セミナー後、実際に現場で活用したのと同じドローンとともに撮影に応じる(左から)Liberaware・閔CEO、JUIDA・嶋本参与、ブルーイノベーション・熊田社長

自ら電話し自治体から協力要請引き出す

冒頭、能登半島地震の被災地に直接赴き、活動した3人が活動報告のために登場。まず、JUIDAの嶋本学参与が登壇した。陸上自衛隊からJUIDAに転じたキャリアを持つ嶋本氏は、今回の地震で陸自中部方面隊直轄の第10師団と連携しながら被災地で1カ月強、ドローンを使った被災地支援活動を続けた。

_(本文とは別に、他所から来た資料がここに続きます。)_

import Summits.Ventures.LatticeQCDFlow.Scoring.TorusWilsonLoopLimit2D
import Summits.Ventures.LatticeQCDFlow.Scoring.InfiniteVolumeLimit2D
import Summits.Ventures.LatticeQCDFlow.Scoring.UNOnePlaquettePlaquetteRange
import Literature.MathematicalPhysics.QuantumLattice.WilsonLoopsProofs
import HarnessLib

/-!
# The exact non-abelian area law in two dimensions, V-l: Wilson loops, static potential and the EXACT STRING TENSION of the infinite-volume state; `U(N)` confines at every `β ≠ 0`

HONEST FRAMING: exact (Metropolis-corrected) sampling algorithms for lattice gauge theory;
figures of merit are autocorrelation/cost numbers at stated couplings and volumes; no
continuum-physics claim.

Venture `LatticeQCDFlow` (cell pub-lqcd), sub-topic `Scoring`; FANOUT row 5 (`s0-sun-a`), GEN-19.
NEW WORK of the cell (placement rule).  Vocabulary of `Literature…QuantumLattice.WilsonLoops` (S12 of the
constructive-QFT inventory): `rectExpectation μ χ 0 1 R T` (the `R × T` Wilson loop of a state `μ` on
`G^{edges(ℤ^d)}`), `HasStaticPotential`, `HasStringTension` (iterated), `HasStringTension'` (joint),
`IsConfining`, `HasAreaLawWith` / `HasAreaLawState`; `d = 2`, every real `β`.

* §1 **`rectExpectation_eq_re_pow_of_mem`** — every compact second-countable `G`, continuous `ρ` with scalar
  one-plaquette matrix `c·1`: for EVERY infinite-volume limit point `μ ∈ infiniteVolumeLimitPoints ρ β` and
  `R, T ≥ 1`, `W_μ(R,T) = Re((c/m)^{RT})` (V-i's torus limit + `WilsonLoopsProofs.tendsto_wilsonExpectation_wilsonLoop`);
* §2 bookkeeping for a state with `W(R,T) = P^{RT}`, `P ≠ 0`: `hasStaticPotential_of_rectExpectation_eq_pow`
  (`V(R) = −R log|P|`), `hasStringTension_of_rectExpectation_eq_pow` (`σ = −log|P|`), the joint form
  `hasStringTension'_of_rectExpectation_eq_pow`, `hasAreaLawWith_of_rectExpectation_eq_pow` (`C = 1`, equality),
  and for `|P| < 1`: `hasAreaLawState_…`, `isConfining_…`;
* §3 **`U(N)`, EVERY `N ≥ 1`, EVERY REAL `β`**: for every infinite-volume limit point `μ` (there is exactly one,
  V-k) `W_μ(R,T) = P_N(β)^{RT}` (`unitary_rectExpectation_eq`), `P_N(β)` the one-plaquette plaquette
  (`= N⁻¹(log det[I_{|i−j|}])′(β)`, GEN-17); for `β ≠ 0`: the static potential is EXACTLY LINEAR,
  `V(R) = −R log|P_N(β)|` (`unitary_hasStaticPotential`), THE STRING TENSION EXISTS AND EQUALS `−log|P_N(β)| > 0`
  in the iterated and in the joint sense (`unitary_hasStringTension`, `unitary_hasStringTension'`), the state
  CONFINES (`unitary_isConfining`) and obeys the area law with `C = 1`, `c = σ` (`unitary_hasAreaLawState`); at
  `β = 0` all loops vanish (`unitary_rectExpectation_eq_zero`).  **`unitary_infiniteVolume_confinement`**: the
  package for THE infinite-volume limit `μ_β` of V-k.

Published form: Gross–Witten 1980 §II (`σ = −log w`, `w = ⟨N⁻¹ tr U_p⟩`); the tree's S12 named facts
`exists_hasStaticPotential` / `exists_hasStringTension` (all `d ≥ 2`, from reflection positivity) are here
EXACT EQUALITIES in `d = 2`.  No `def`, nothing cited as a fact, 0 sorry.
-/

noncomputable section

open MeasureTheory Function Finset Filter Topology
open Literature.MathematicalPhysics.QuantumFieldTheory
open Literature.MathematicalPhysics.QuantumLattice
open Summit.Ventures.LatticeQCDFlow.Theory2.Lattice
open Summit.Ventures.LatticeQCDFlow.Theory2.Lattice.TwoDim

namespace Summit.Ventures.LatticeQCDFlow.Scoring

/-! ## §1. The Wilson loops of every infinite-volume limit point -/

section General

variable {G : Type*} [Group G] [TopologicalSpace G] [IsTopologicalGroup G]
  [CompactSpace G] [SecondCountableTopology G] [MeasurableSpace G] [BorelSpace G] {N : ℕ}
  (ρ : G →* Matrix (Fin N) (Fin N) ℂ)

/-- **THE WILSON LOOPS OF EVERY INFINITE-VOLUME LIMIT POINT OF TWO-DIMENSIONAL LATTICE YANG–MILLS** (every
compact second-countable `G`, continuous `ρ` with scalar one-plaquette matrix `∫ ρ(g) e^{−β(N−Re tr ρ(g))} dg = c·1`,
every real `β`, `R, T ≥ 1`): `W_μ(R, T) = Re((c/m)^{RT})`, `m = ∫ e^{−β(N−Re tr ρ)} dHaar`. -/
theorem rectExpectation_eq_re_pow_of_mem [NeZero N] (hρ : Continuous ρ) {β : ℝ} {c : ℂ}
    (hM : (Matrix.of fun k l : Fin N => ∫ g, ρ g k l *
      (Real.exp (-(β * ((N : ℝ) - (ρ g).trace.re))) : ℂ) ∂(haarProbability G)) =
        c • (1 : Matrix (Fin N) (Fin N) ℂ))
    {μ : Measure (LGConfig 2 G)} (hμ : μ ∈ infiniteVolumeLimitPoints ρ β) {R T : ℕ} (hR1 : 1 ≤ R)
    (hT1 : 1 ≤ T) :
    rectExpectation μ (fun g => normalisedCharacter N (ρ g)) 0 1 R T =
      ((c / ∫ g, Real.exp (-(β * ((N : ℝ) - (ρ g).trace.re))) ∂(haarProbability G)) ^ (R * T)).re := by
  obtain ⟨Ls, hLs, hlim⟩ := hμ
  have hA := tendsto_wilsonExpectation_wilsonLoop ρ hρ hlim R T
  have hB := (tendsto_wilsonExpectation_loop ρ hρ β hM hR1 hT1
    (fun L => (0 : Site 2 (L + 1)))).comp hLs.tendsto_atTop
  exact tendsto_nhds_unique hA hB

end General

/-! ## §2. States with `W(R,T) = P^{RT}`: static potential, string tension, area law -/

section PowerLaw

variable {d : ℕ} [NeZero d] {G : Type*} [Group G] [MeasurableSpace G] {μ : Measure (LGConfig d G)}
  {χ : G → ℝ} {P : ℝ}

/-- `W(R,T) = P^{RT}` with `P ≠ 0`: the static potential at separation `R` exists and is `−R log|P|`. -/
theorem hasStaticPotential_of_rectExpectation_eq_pow (hP : P ≠ 0) (R : ℕ)
    (h : ∀ T, 1 ≤ T → rectExpectation μ χ 0 1 R T = P ^ (R * T)) :
    HasStaticPotential μ χ R (-(R * Real.log |P|)) := by
  refine ⟨?_, ?_⟩
  · filter_upwards [Filter.eventually_ge_atTop 1] with T hT
    rw [h T hT]
    exact pow_ne_zero _ hP
  · refine (tendsto_const_nhds (x := -((R : ℝ) * Real.log |P|))).congr' ?_
    filter_upwards [Filter.eventually_ge_atTop 1] with T hT
    have hT0 : (T : ℝ) ≠ 0 := Nat.cast_ne_zero.2 (by omega)
    rw [h T hT, abs_pow, Real.log_pow, Nat.cast_mul]
    field_simp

嶋本氏はJUIDAが1月1日に地震発生の報を受け、災害支援本部を立ち上げたことに言及。もともとJUIDAは陸自の東部方面隊と2019年、災害応援に関する協定を締結していたが、今回の被災地は東部方面隊が直接管轄するエリアではなかったため、東部方面隊からJUIDAへの協力要請をすぐには出しづらい状況にあったのを考慮、嶋本氏から被災した石川県の輪島市へ直接電話し、協力要請を引き出したことを明らかにした。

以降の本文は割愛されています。